Here is how my row looks like:
{"id": x ,
"data": [
{
"someId": 1 ,
"url": https://twitter.com/HillaryClinton?ref_src=twsrc%5Egoogle%7Ctwcamp%5Eserp%7Ctwgr%5Eauthor, »
} ,
{
"someId": 2 ,
"url": http://nymag.com/daily/intelligencer/2016/05/hillary-clinton-candidacy.html, »
} ,
]}
I created secondary index on data.url so retriving document is easy, but how do I most efficiently update just that specific,nested object?
I might be adding new keys to it or just updating existing ones(newField, anotherField in example below).

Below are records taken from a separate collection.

import Literature.NumberTheory.DiophantineGeometry.AbcDepthCensusFast

/-!
# A certified census of abc triples by 5-depth in boxes `c ≤ N` — the chunked checker

Fourth layer over `AbcDepthCensus.lean` / `AbcDepthCensusCRT.lean` / `AbcDepthCensusFast.lean`, with the
same soundness statement, for cells whose depth-pattern tree is too large for ONE compiled evaluation
(e.g. `ω₅ ≥ 8` in the box `2.3·10¹⁶`: `1.3·10⁷` patterns; `ω₅ ≥ 7` in `10¹⁵`: `9.4·10⁶`).  The pattern
generator `patterns N ps k A B C` is a depth-first walk of a 4-ary decision tree (for each prime of the
ascending list: skip it, or assign its fifth power to `a`, `b` or `c`); a CHUNK is the sub-tree below a
node, named by the list of decisions (`Fin 4`: `0` = skip, `1/2/3` = to `a/b/c`) leading to it:

* `followPrefix N π ps k A B C` replays the decisions `π` from the node `(ps, k, A, B, C)` with exactly
  the pruning and size tests of `patterns`, then lists the sub-tree by `patternsAcc`
  (`followPrefix_subset`: a sub-list of `patterns` as a set; `followPrefix_append`: longer prefixes give
  smaller chunks; `exists_followPrefix`: every pattern lies in some chunk of every depth `d`);
* `coversAll S d` checks that a finite set `S` of prefixes meets every decision sequence of length `d`
  (so the chunks named by `S` cover the whole tree, `exists_mem_followPrefix_of_coversAll`);
* `checkCellChunk N R K π test` runs the hoisted-unit CRT walk `loopCRTe` on one chunk, and
  `checkCellChunks_sound` concludes, from `coversAll S d = true` and the acceptance of every chunk of `S`
  — facts that consumers prove one `native_decide` at a time, in as many files as they like — that `test`
  holds on every abc triple with `c ≤ N` and `ω₅(abc) ≥ K` (`N < (R+1)⁵`); `depth_lt_of_checkCellChunks`,
  `depth_lt_of_checkCellChunks_gcd`, `hits_complete_of_checkCellChunks` follow.

No axiom beyond `propext`, `Classical.choice`, `Quot.sound`; compiled evaluations live with the consumers
(`Summits/ABC/ABC/Theorems/IneffectiveSubspaceDeepRegimeABCCensus*.lean`).  Source of the algorithm: this
project (standard work-splitting of a depth-first enumeration); the facts certified are finite computations.
-/

namespace Literature.NumberTheory.DiophantineGeometry.DepthCensus

/-! ## Chunks of the pattern tree -/

/-- `followPrefix N π ps k A B C`: the patterns of the sub-tree of `patterns N ps k A B C` reached by the
decisions `π` (`0` = skip the next prime, `1/2/3` = assign its fifth power to `a/b/c`), replaying the
pruning test `N³ < 4·ABC·p^(5k)` and the size tests `X·p⁵ ≤ N` of `patterns` along the way; at a leaf
(`k = 0`) only the all-skip continuation keeps the pattern. [folklore] -/
def followPrefix (N : ℕ) : List (Fin 4) → List ℕ → ℕ → ℕ → ℕ → ℕ → List (ℕ × ℕ × ℕ)
  | [], ps, k, A, B, C => patternsAcc (N ^ 3) N ps k A B C []
  | δ :: π, ps, 0, A, B, C => if δ = 0 then followPrefix N π ps 0 A B C else []
  | _ :: _, [], _ + 1, _, _, _ => []
  | δ :: π, p :: ps, k + 1, A, B, C =>
      if N ^ 3 < 4 * (A * B * C) * p ^ (5 * (k + 1)) then [] else
        if δ = 0 then followPrefix N π ps (k + 1) A B C
        else if δ = 1 then (if A * p ^ 5 ≤ N then followPrefix N π ps k (A * p ^ 5) B C else [])
        else if δ = 2 then (if B * p ^ 5 ≤ N then followPrefix N π ps k A (B * p ^ 5) C else [])
        else (if C * p ^ 5 ≤ N then followPrefix N π ps k A B (C * p ^ 5) else [])

/-- A chunk lists only patterns. [folklore] -/
theorem followPrefix_subset (N : ℕ) (x : ℕ × ℕ × ℕ) :
    ∀ (π : List (Fin 4)) (ps : List ℕ) (k A B C : ℕ),
      x ∈ followPrefix N π ps k A B C → x ∈ patterns N ps k A B C := by
  intro π
  induction π with
  | nil =>
    intro ps k A B C h
    simpa [followPrefix, mem_patternsAcc] using h
  | cons δ π ih =>
    intro ps k A B C h
    cases k with
    | zero =>
      simp only [followPrefix] at h
      split_ifs at h with h0
      · exact ih _ 0 A B C h
      · simp at h
    | succ k =>
      cases ps with
      | nil => simp [followPrefix] at h
      | cons p ps =>
        simp only [followPrefix] at h
        simp only [patterns]
        by_cases hpr : N ^ 3 < 4 * (A * B * C) * p ^ (5 * (k + 1))
        · simp [hpr] at h
        · simp only [if_neg hpr] at h
          simp only [if_neg hpr, List.mem_append]
          split_ifs at h with h1 h2 hA h3 hB hC
          · exact Or.inl (ih _ _ _ _ _ h)
          · exact Or.inr (Or.inl (by simpa [hA] using ih _ _ _ _ _ h))
          · simp at h
          · exact Or.inr (Or.inr (Or.inl (by simpa [hB] using ih _ _ _ _ _ h)))
          · simp at h
          · exact Or.inr (Or.inr (Or.inr (by simpa [hC] using ih _ _ _ _ _ h)))
          · simp at h

/-- Longer prefixes give smaller chunks. [folklore] -/
theorem followPrefix_append (N : ℕ) (x : ℕ × ℕ × ℕ) :
    ∀ (π σ : List (Fin 4)) (ps : List ℕ) (k A B C : ℕ),
      x ∈ followPrefix N (π ++ σ) ps k A B C → x ∈ followPrefix N π ps k A B C := by
  intro π
  induction π with
  | nil =>
    intro σ ps k A B C h
    rw [List.nil_append] at h
    simpa [followPrefix, mem_patternsAcc] using followPrefix_subset N x σ ps k A B C h
  | cons δ π ih =>
    intro σ ps k A B C h
    rw [List.cons_append] at h
    cases k with
    | zero =>
      simp only [followPrefix] at h ⊢
      split_ifs at h ⊢ with h0
      · exact ih _ _ _ _ _ _ h
      · exact h
    | succ k =>
      cases ps with
      | nil => simp [followPrefix] at h
      | cons p ps =>
        simp only [followPrefix] at h ⊢
        split_ifs at h ⊢ <;> first | exact ih _ _ _ _ _ _ h | exact h

/-- Every pattern lies in some chunk of every depth. [folklore] -/
theorem exists_followPrefix (N : ℕ) (x : ℕ × ℕ × ℕ) (d : ℕ) :
    ∀ (ps : List ℕ) (k A B C : ℕ), x ∈ patterns N ps k A B C →
      ∃ π : List (Fin 4), π.length = d ∧ x ∈ followPrefix N π ps k A B C := by
  induction d with
  | zero =>
    intro ps k A B C h
    exact ⟨[], rfl, by simpa [followPrefix, mem_patternsAcc] using h⟩
  | succ d ih =>
    intro ps k A B C h
    cases k with
    | zero =>
      obtain ⟨π, hπ, hx⟩ := ih ps 0 A B C h
      exact ⟨0 :: π, by simp [hπ], by simpa [followPrefix] using hx⟩
    | succ k =>
      cases ps with
      | nil => simp [patterns] at h
      | cons p ps =>
        simp only [patterns] at h
        by_cases hpr : N ^ 3 < 4 * (A * B * C) * p ^ (5 * (k + 1))
        · simp [hpr] at h
        · simp only [if_neg hpr, List.mem_append] at h
          rcases h with h | h | h | h
          · obtain ⟨π, hπ, hx⟩ := ih _ _ _ _ _ h
            exact ⟨0 :: π, by simp [hπ], by simpa [followPrefix, hpr] using hx⟩
          · by_cases hA : A * p ^ 5 ≤ N
            · rw [if_pos hA] at h
              obtain ⟨π, hπ, hx⟩ := ih _ _ _ _ _ h
              exact ⟨1 :: π, by simp [hπ], by simpa [followPrefix, hpr, hA] using hx⟩
            · simp [hA] at h
          · by_cases hB : B * p ^ 5 ≤ N
            · rw [if_pos hB] at h
              obtain ⟨π, hπ, hx⟩ := ih _ _ _ _ _ h
              exact ⟨2 :: π, by simp [hπ], by simpa [followPrefix, hpr, hB] using hx⟩
            · simp [hB] at h
          · by_cases hC : C * p ^ 5 ≤ N
            · rw [if_pos hC] at h
              obtain ⟨π, hπ, hx⟩ := ih _ _ _ _ _ h
              exact ⟨3 :: π, by simp [hπ], by simpa [followPrefix, hpr, hC] using hx⟩
            · simp [hC] at h

/-! ## Covers of the decision tree -/

/-- All decision sequences of length `d`. [folklore] -/
def allSeqs : ℕ → List (List (Fin 4))
  | 0 => [[]]
  | d + 1 => (allSeqs d).flatMap (fun π => (List.finRange 4).map (fun δ => δ :: π))

/-- `allSeqs d` lists exactly the sequences of length `d`. [folklore] -/
theorem mem_allSeqs {d : ℕ} {π : List (Fin 4)} : π ∈ allSeqs d ↔ π.length = d := by
  induction d generalizing π with
  | zero => cases π <;> simp [allSeqs]
  | succ d ih =>
    cases π with
    | nil => simp [allSeqs]
    | cons δ π =>
      simp only [allSeqs, List.mem_flatMap, List.mem_map, List.mem_finRange, true_and,
        List.cons.injEq, List.length_cons, Nat.add_right_cancel_iff]
      constructor
      · rintro ⟨π', hπ', δ', rfl, rfl⟩
        exact ih.mp hπ'
      · intro h
        exact ⟨π, ih.mpr h, δ, rfl, rfl⟩

/-- `isPrefixB s π`: `s` is a prefix of `π` (Boolean). [folklore] -/
def isPrefixB : List (Fin 4) → List (Fin 4) → Bool
  | [], _ => true
  | _ :: _, [] => false
  | a :: s, b :: π => decide (a = b) && isPrefixB s π

/-- Specification of `isPrefixB`. [folklore] -/
theorem eq_append_of_isPrefixB : ∀ {s π : List (Fin 4)}, isPrefixB s π = true → ∃ σ, π = s ++ σ
  | [], π, _ => ⟨π, rfl⟩
  | _ :: _, [], h => by simp [isPrefixB] at h
  | a :: s, b :: π, h => by
    simp only [isPrefixB, Bool.and_eq_true, decide_eq_true_eq] at h
    obtain ⟨σ, hσ⟩ := eq_append_of_isPrefixB h.2
    exact ⟨σ, by rw [h.1, hσ, List.cons_append]⟩

/-- **Cover test**: every decision sequence of length `d` extends some member of `S`. [folklore] -/
def coversAll (S : List (List (Fin 4))) (d : ℕ) : Bool :=
  (allSeqs d).all (fun π => S.any (fun s => isPrefixB s π))

/-- If `S` covers depth `d`, every pattern lies in the chunk of some member of `S`. [folklore] -/
theorem exists_mem_followPrefix_of_coversAll {N : ℕ} {S : List (List (Fin 4))} {d : ℕ}
    (hS : coversAll S d = true) {x : ℕ × ℕ × ℕ} {ps : List ℕ} {k A B C : ℕ}
    (hx : x ∈ patterns N ps k A B C) : ∃ s ∈ S, x ∈ followPrefix N s ps k A B C := by
  obtain ⟨π, hπ, hxπ⟩ := exists_followPrefix N x d ps k A B C hx
  rw [coversAll, List.all_eq_true] at hS
  have hπS := hS π (mem_allSeqs.mpr hπ)
  rw [List.any_eq_true] at hπS
  obtain ⟨s, hs, hsp⟩ := hπS
  obtain ⟨σ, rfl⟩ := eq_append_of_isPrefixB hsp
  exact ⟨s, hs, followPrefix_append N x s σ ps k A B C hxπ⟩

/-! ## The chunked cell checker -/

/-- **One chunk of the cell check**: the hoisted-unit CRT walk on every pattern of the chunk `π`.
[folklore] -/
def checkCellChunk (N R K : ℕ) (π : List (Fin 4)) (test : ℕ → ℕ → ℕ → Bool) : Bool :=
  (followPrefix N π (deepPrimes N R) K 1 1 1).all (fun t => loopCRTe N t.1 t.2.1 t.2.2 test)

/-- **Soundness of the chunked check.** If `N < (R+1)⁵`, `S` covers some depth `d`, and every chunk named
in `S` is accepted, then `test` holds on every abc triple with `c ≤ N` and `ω₅(abc) ≥ K`. [folklore] -/
theorem checkCellChunks_sound {N R K : ℕ} {test : ℕ → ℕ → ℕ → Bool} (hR : N < (R + 1) ^ 5)
    {S : List (List (Fin 4))} {d : ℕ} (hS : coversAll S d = true)
    (h : ∀ s ∈ S, checkCellChunk N R K s test = true) {a b c : ℕ} (habc : IsABCTriple a b c)
    (hcN : c ≤ N)
    (hK : K ≤ ((a * b * c).primeFactors.filter (fun p => 5 ≤ (a * b * c).factorization p)).card) :
    test a b c = true := by
  refine sound_of_forall_patterns (loop := loopCRTe)
    (fun hA hB hC hl _ _ _ ha hb hc ha0 hb0 hs hN => loopCRTe_sound hA hB hC hl ha hb hc ha0 hb0 hs hN)
    hR (fun t ht => ?_) habc hcN hK
  obtain ⟨s, hs, hts⟩ := exists_mem_followPrefix_of_coversAll hS ht
  have hrun := h s hs
  rw [checkCellChunk, List.all_eq_true] at hrun
  exact hrun t hts

/-- **Empty cells (chunked).** [folklore] -/
theorem depth_lt_of_checkCellChunks {N R K : ℕ} (hR : N < (R + 1) ^ 5) {S : List (List (Fin 4))}
    {d : ℕ} (hS : coversAll S d = true)
    (h : ∀ s ∈ S, checkCellChunk N R K s (fun _ _ _ => false) = true) {a b c : ℕ}
    (habc : IsABCTriple a b c) (hcN : c ≤ N) :
    ((a * b * c).primeFactors.filter (fun p => 5 ≤ (a * b * c).factorization p)).card < K := by
  by_contra hK
  exact Bool.false_ne_true (checkCellChunks_sound hR hS h habc hcN (not_lt.mp hK))

/-- **No abc triple in the cell-in-the-box (chunked)**, from the test "`gcd(a,b) ≠ 1`". [folklore] -/
theorem depth_lt_of_checkCellChunks_gcd {N R K : ℕ} (hR : N < (R + 1) ^ 5) {S : List (List (Fin 4))}
    {d : ℕ} (hS : coversAll S d = true)
    (h : ∀ s ∈ S, checkCellChunk N R K s (fun a b _ => !(Nat.gcd a b == 1)) = true) {a b c : ℕ}
    (habc : IsABCTriple a b c) (hcN : c ≤ N) :
    ((a * b * c).primeFactors.filter (fun p => 5 ≤ (a * b * c).factorization p)).card < K := by
  by_contra hK
  have hrun := checkCellChunks_sound hR hS h habc hcN (not_lt.mp hK)
  have hcop : Nat.gcd a b = 1 := habc.2.2.2
  simp [hcop] at hrun

/-- **Census (chunked).** If every chunk of a cover accepts `hitTest L`, every abc hit of the cell
`{ω₅ ≥ K}` in the box `{c ≤ N}` is listed in `L` with its radical, in one of the two orientations.
[folklore] -/
theorem hits_complete_of_checkCellChunks {N R K : ℕ} {L : List (ℕ × ℕ × ℕ × ℕ)}
    (hR : N < (R + 1) ^ 5) {S : List (List (Fin 4))} {d : ℕ} (hS : coversAll S d = true)
    (h : ∀ s ∈ S, checkCellChunk N R K s (hitTest L) = true) {a b c : ℕ}
    (habc : IsABCTriple a b c) (hcN : c ≤ N)
    (hK : K ≤ ((a * b * c).primeFactors.filter (fun p => 5 ≤ (a * b * c).factorization p)).card)
    (hlt : rad a b c < c) : (a, b, c, rad a b c) ∈ L ∨ (b, a, c, rad a b c) ∈ L :=
  hitTest_sound habc (checkCellChunks_sound hR hS h habc hcN hK) hlt

end Literature.NumberTheory.DiophantineGeometry.DepthCensus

End result should look like:
"data": [
{
"someId": 1 ,
"url": https://twitter.com/HillaryClinton?ref_src=twsrc%5Egoogle%7Ctwcamp%5Eserp%7Ctwgr%5Eauthor,
"newField": 5,
"anotherField": 12
}
...
edit: made it work like this(python):
a = r.db("lovli").table("KeyO").get_all("https://www.hillaryclinton.com/", index= "url").update(
lambda doc:
{"data": doc['data'].map(lambda singleData:
r.branch(
singleData['url'] == "https://www.hillaryclinton.com/",
singleData.merge({"status_tweet":3, "pda": 1}),
singleData
)
)
}
).run(conn)
Can this be improved? Also, I am going to be updating a lot of urls at the same time... Anyway to further improve performance by doing this in bulk?